> **Exercise**
All lines from the first one in the listing below to the one holding "def BarlowFarSiteGap : Prop", inclusive, are to be copied exactly.

> **Dataset records**
/-! ## §1 The statements (named Props; the registered stubs of §2 restate them verbatim) -/

/-- **(FAR) Barlow far-site gap** — sites whose closed `3a`-patch is not coarsely Barlow pay `κ₂`. -/
def BarlowFarSiteGap : Prop :=
  ∃ κ : ℝ, 0 < κ ∧ ∀ (N : ℕ) (y : Fin N → EuclideanSpace ℝ (Fin 3)), Function.Injective y → (N : ℝ) * (⨅ Q : Literature.MathematicalPhysics.StatisticalMechanics.PeriodicConfiguration 3, Q.energyPerParticle (fun r => min 1 (max 0 (4 - 2 * r)) * Literature.MathematicalPhysics.StatisticalMechanics.lennardJones r)) + κ * (Nat.card {i : Fin N // ¬ ∃ (a c : ℝ) (s : ℤ → ℤ) (g : EuclideanSpace ℝ (Fin 3) ≃ᵃⁱ[ℝ] EuclideanSpace ℝ (Fin 3)), 93 / 100 ≤ a ∧ a ≤ 51 / 50 ∧ 78 / 100 * a ≤ c ∧ c ≤ 86 / 100 * a ∧ Literature.MathematicalPhysics.StatisticalMechanics.IsHaggSeq s ∧ (∀ j k : Fin N, j ≠ k → dist (y j) (y i) ≤ 3 * a → a / 2 ≤ dist (y j) (y k)) ∧ (∀ j : Fin N, dist (y j) (y i) ≤ 3 * a → ∃ z ∈ Literature.MathematicalPhysics.StatisticalMechanics.barlowStacking a c s, dist (y j) (g z) ≤ a / 50) ∧ (∀ z ∈ Literature.MathematicalPhysics.StatisticalMechanics.barlowStacking a c s, dist (g z) (y i) ≤ 3 * a → ∃ j : Fin N, dist (y j) (g z) ≤ a / 50)} : ℝ) ≤ Literature.MathematicalPhysics.StatisticalMechanics.interactionEnergy (fun r => min 1 (max 0 (4 - 2 * r)) * Literature.MathematicalPhysics.StatisticalMechanics.lennardJones r) y

/-- **(NEAR) near-site charge pricing with far allowance** — charged sites whose `3a`-patch IS
coarsely Barlow pay `κ₁`, up to `C` per far site. -/
def NearBarlowChargePricing : Prop :=
  ∃ κ C : ℝ, 0 < κ ∧ ∀ (N : ℕ) (y : Fin N → EuclideanSpace ℝ (Fin 3)), Function.Injective y → (N : ℝ) * (⨅ Q : Literature.MathematicalPhysics.StatisticalMechanics.PeriodicConfiguration 3, Q.energyPerParticle (fun r => min 1 (max 0 (4 - 2 * r)) * Literature.MathematicalPhysics.StatisticalMechanics.lennardJones r)) + κ * (Nat.card {i : Fin N // ¬ Literature.Geometry.DiscreteGeometry.IsChargeFree (1 / 100 : ℝ) y i ∧ ∃ (a c : ℝ) (s : ℤ → ℤ) (g : EuclideanSpace ℝ (Fin 3) ≃ᵃⁱ[ℝ] EuclideanSpace ℝ (Fin 3)), 93 / 100 ≤ a ∧ a ≤ 51 / 50 ∧ 78 / 100 * a ≤ c ∧ c ≤ 86 / 100 * a ∧ Literature.MathematicalPhysics.StatisticalMechanics.IsHaggSeq s ∧ (∀ j k : Fin N, j ≠ k → dist (y j) (y i) ≤ 3 * a → a / 2 ≤ dist (y j) (y k)) ∧ (∀ j : Fin N, dist (y j) (y i) ≤ 3 * a → ∃ z ∈ Literature.MathematicalPhysics.StatisticalMechanics.barlowStacking a c s, dist (y j) (g z) ≤ a / 50) ∧ (∀ z ∈ Literature.MathematicalPhysics.StatisticalMechanics.barlowStacking a c s, dist (g z) (y i) ≤ 3 * a → ∃ j : Fin N, dist (y j) (g z) ≤ a / 50)} : ℝ) ≤ Literature.MathematicalPhysics.StatisticalMechanics.interactionEnergy (fun r => min 1 (max 0 (4 - 2 * r)) * Literature.MathematicalPhysics.StatisticalMechanics.lennardJones r) y + C * (Nat.card {i : Fin N // ¬ ∃ (a c : ℝ) (s : ℤ → ℤ) (g : EuclideanSpace ℝ (Fin 3) ≃ᵃⁱ[ℝ] EuclideanSpace ℝ (Fin 3)), 93 / 100 ≤ a ∧ a ≤ 51 / 50 ∧ 78 / 100 * a ≤ c ∧ c ≤ 86 / 100 * a ∧ Literature.MathematicalPhysics.StatisticalMechanics.IsHaggSeq s ∧ (∀ j k : Fin N, j ≠ k → dist (y j) (y i) ≤ 3 * a → a / 2 ≤ dist (y j) (y k)) ∧ (∀ j : Fin N, dist (y j) (y i) ≤ 3 * a → ∃ z ∈ Literature.MathematicalPhysics.StatisticalMechanics.barlowStacking a c s, dist (y j) (g z) ≤ a / 50) ∧ (∀ z ∈ Literature.MathematicalPhysics.StatisticalMechanics.barlowStacking a c s, dist (g z) (y i) ≤ 3 * a → ∃ j : Fin N, dist (y j) (g z) ≤ a / 50)} : ℝ)

/-- **(N1) strained-Barlow margin** — periodic Barlow stackings in the near-window with spacing ratio
outside `(0.808, 0.825)` sit `≥ μ` above the periodic infimum `e_χ*`. -/
def StrainedBarlowMargin : Prop :=
  ∃ μ : ℝ, 0 < μ ∧ ∀ (a h : ℝ) (s : ℤ → ℤ) (p : ℕ) (ha : a ≠ 0) (hh : h ≠ 0) (hp : p ≠ 0) (hs : ∀ i : ℤ, s (i + p) = s i), 93 / 100 ≤ a → a ≤ 51 / 50 → 78 / 100 * a ≤ h → h ≤ 86 / 100 * a → (h ≤ 808 / 1000 * a ∨ 825 / 1000 * a ≤ h) → Literature.MathematicalPhysics.StatisticalMechanics.IsHaggSeq s → (⨅ Q : Literature.MathematicalPhysics.StatisticalMechanics.PeriodicConfiguration 3, Q.energyPerParticle (fun r => min 1 (max 0 (4 - 2 * r)) * Literature.MathematicalPhysics.StatisticalMechanics.lennardJones r)) + μ ≤ (Literature.MathematicalPhysics.StatisticalMechanics.barlowPeriodicConfiguration s ha hh hp hs).energyPerParticle (fun r => min 1 (max 0 (4 - 2 * r)) * Literature.MathematicalPhysics.StatisticalMechanics.lennardJones r)

/-- **(N1a) finite layer sums on the window** — for `a ≥ 0.93`, `h ≥ 0.72` the four lattice sums
of `V_χ` entering the affine stacking law are EXPLICIT finite class sums (in-layer shells at
`a, √3 a, 2a`; adjacent layer at `√(a²/3+h²), √(4a²/3+h²), √(7a²/3+h²)`; second layer
non-aligned at `√(a²/3+4h²), √(4a²/3+4h²)`, aligned at `2h, √(a²+4h²)`), and
`e₀ = ½ Φ₀ + Φ_N(1) + Φ_N(2)` (layers at distance `≥ 3` are out of range).  Bookkeeping
(reshape r1 of lead c5). -/
def BarlowLayerSumsWindow : Prop :=
  ∀ (a h : ℝ), 93 / 100 ≤ a → 72 / 100 ≤ h → Literature.MathematicalPhysics.StatisticalMechanics.inLayerInteraction (fun r => min 1 (max 0 (4 - 2 * r)) * Literature.MathematicalPhysics.StatisticalMechanics.lennardJones r) a = 6 * (min 1 (max 0 (4 - 2 * a)) * Literature.MathematicalPhysics.StatisticalMechanics.lennardJones a) + 6 * (min 1 (max 0 (4 - 2 * (√3 * a))) * Literature.MathematicalPhysics.StatisticalMechanics.lennardJones (√3 * a)) + 6 * (min 1 (max 0 (4 - 2 * (2 * a))) * Literature.MathematicalPhysics.StatisticalMechanics.lennardJones (2 * a)) ∧ Literature.MathematicalPhysics.StatisticalMechanics.layerInteraction (fun r => min 1 (max 0 (4 - 2 * r)) * Literature.MathematicalPhysics.StatisticalMechanics.lennardJones r) a h 1 1 = 3 * (min 1 (max 0 (4 - 2 * (√(a ^ 2 / 3 + h ^ 2)))) * Literature.MathematicalPhysics.StatisticalMechanics.lennardJones (√(a ^ 2 / 3 + h ^ 2))) + 3 * (min 1 (max 0 (4 - 2 * (√(4 * a ^ 2 / 3 + h ^ 2)))) * Literature.MathematicalPhysics.StatisticalMechanics.lennardJones (√(4 * a ^ 2 / 3 + h ^ 2))) + 6 * (min 1 (max 0 (4 - 2 * (√(7 * a ^ 2 / 3 + h ^ 2)))) * Literature.MathematicalPhysics.StatisticalMechanics.lennardJones (√(7 * a ^ 2 / 3 + h ^ 2))) ∧ Literature.MathematicalPhysics.StatisticalMechanics.layerInteraction (fun r => min 1 (max 0 (4 - 2 * r)) * Literature.MathematicalPhysics.StatisticalMechanics.lennardJones r) a h 1 2 = 3 * (min 1 (max 0 (4 - 2 * (√(a ^ 2 / 3 + 4 * h ^ 2)))) * Literature.MathematicalPhysics.StatisticalMechanics.lennardJones (√(a ^ 2 / 3 + 4 * h ^ 2))) + 3 * (min 1 (max 0 (4 - 2 * (√(4 * a ^ 2 / 3 + 4 * h ^ 2)))) * Literature.MathematicalPhysics.StatisticalMechanics.lennardJones (√(4 * a ^ 2 / 3 + 4 * h ^ 2))) ∧ Literature.MathematicalPhysics.StatisticalMechanics.layerInteraction (fun r => min 1 (max 0 (4 - 2 * r)) * Literature.MathematicalPhysics.StatisticalMechanics.lennardJones r) a h 0 2 = (min 1 (max 0 (4 - 2 * (2 * h))) * Literature.MathematicalPhysics.StatisticalMechanics.lennardJones (2 * h)) + 6 * (min 1 (max 0 (4 - 2 * (√(a ^ 2 + 4 * h ^ 2)))) * Literature.MathematicalPhysics.StatisticalMechanics.lennardJones (√(a ^ 2 + 4 * h ^ 2))) ∧ Literature.MathematicalPhysics.StatisticalMechanics.barlowBaseEnergy (fun r => min 1 (max 0 (4 - 2 * r)) * Literature.MathematicalPhysics.StatisticalMechanics.lennardJones r) a h = 1 / 2 * Literature.MathematicalPhysics.StatisticalMechanics.inLayerInteraction (fun r => min 1 (max 0 (4 - 2 * r)) * Literature.MathematicalPhysics.StatisticalMechanics.lennardJones r) a + (Literature.MathematicalPhysics.StatisticalMechanics.layerInteraction (fun r => min 1 (max 0 (4 - 2 * r)) * Literature.MathematicalPhysics.StatisticalMechanics.lennardJones r) a h 1 1 + Literature.MathematicalPhysics.StatisticalMechanics.layerInteraction (fun r => min 1 (max 0 (4 - 2 * r)) * Literature.MathematicalPhysics.StatisticalMechanics.lennardJones r) a h 1 2)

> **Result**
/-! ## §1 The statements (named Props; the registered stubs of §2 restate them verbatim) -/

/-- **(FAR) Barlow far-site gap** — sites whose closed `3a`-patch is not coarsely Barlow pay `κ₂`. -/
def BarlowFarSiteGap : Prop :=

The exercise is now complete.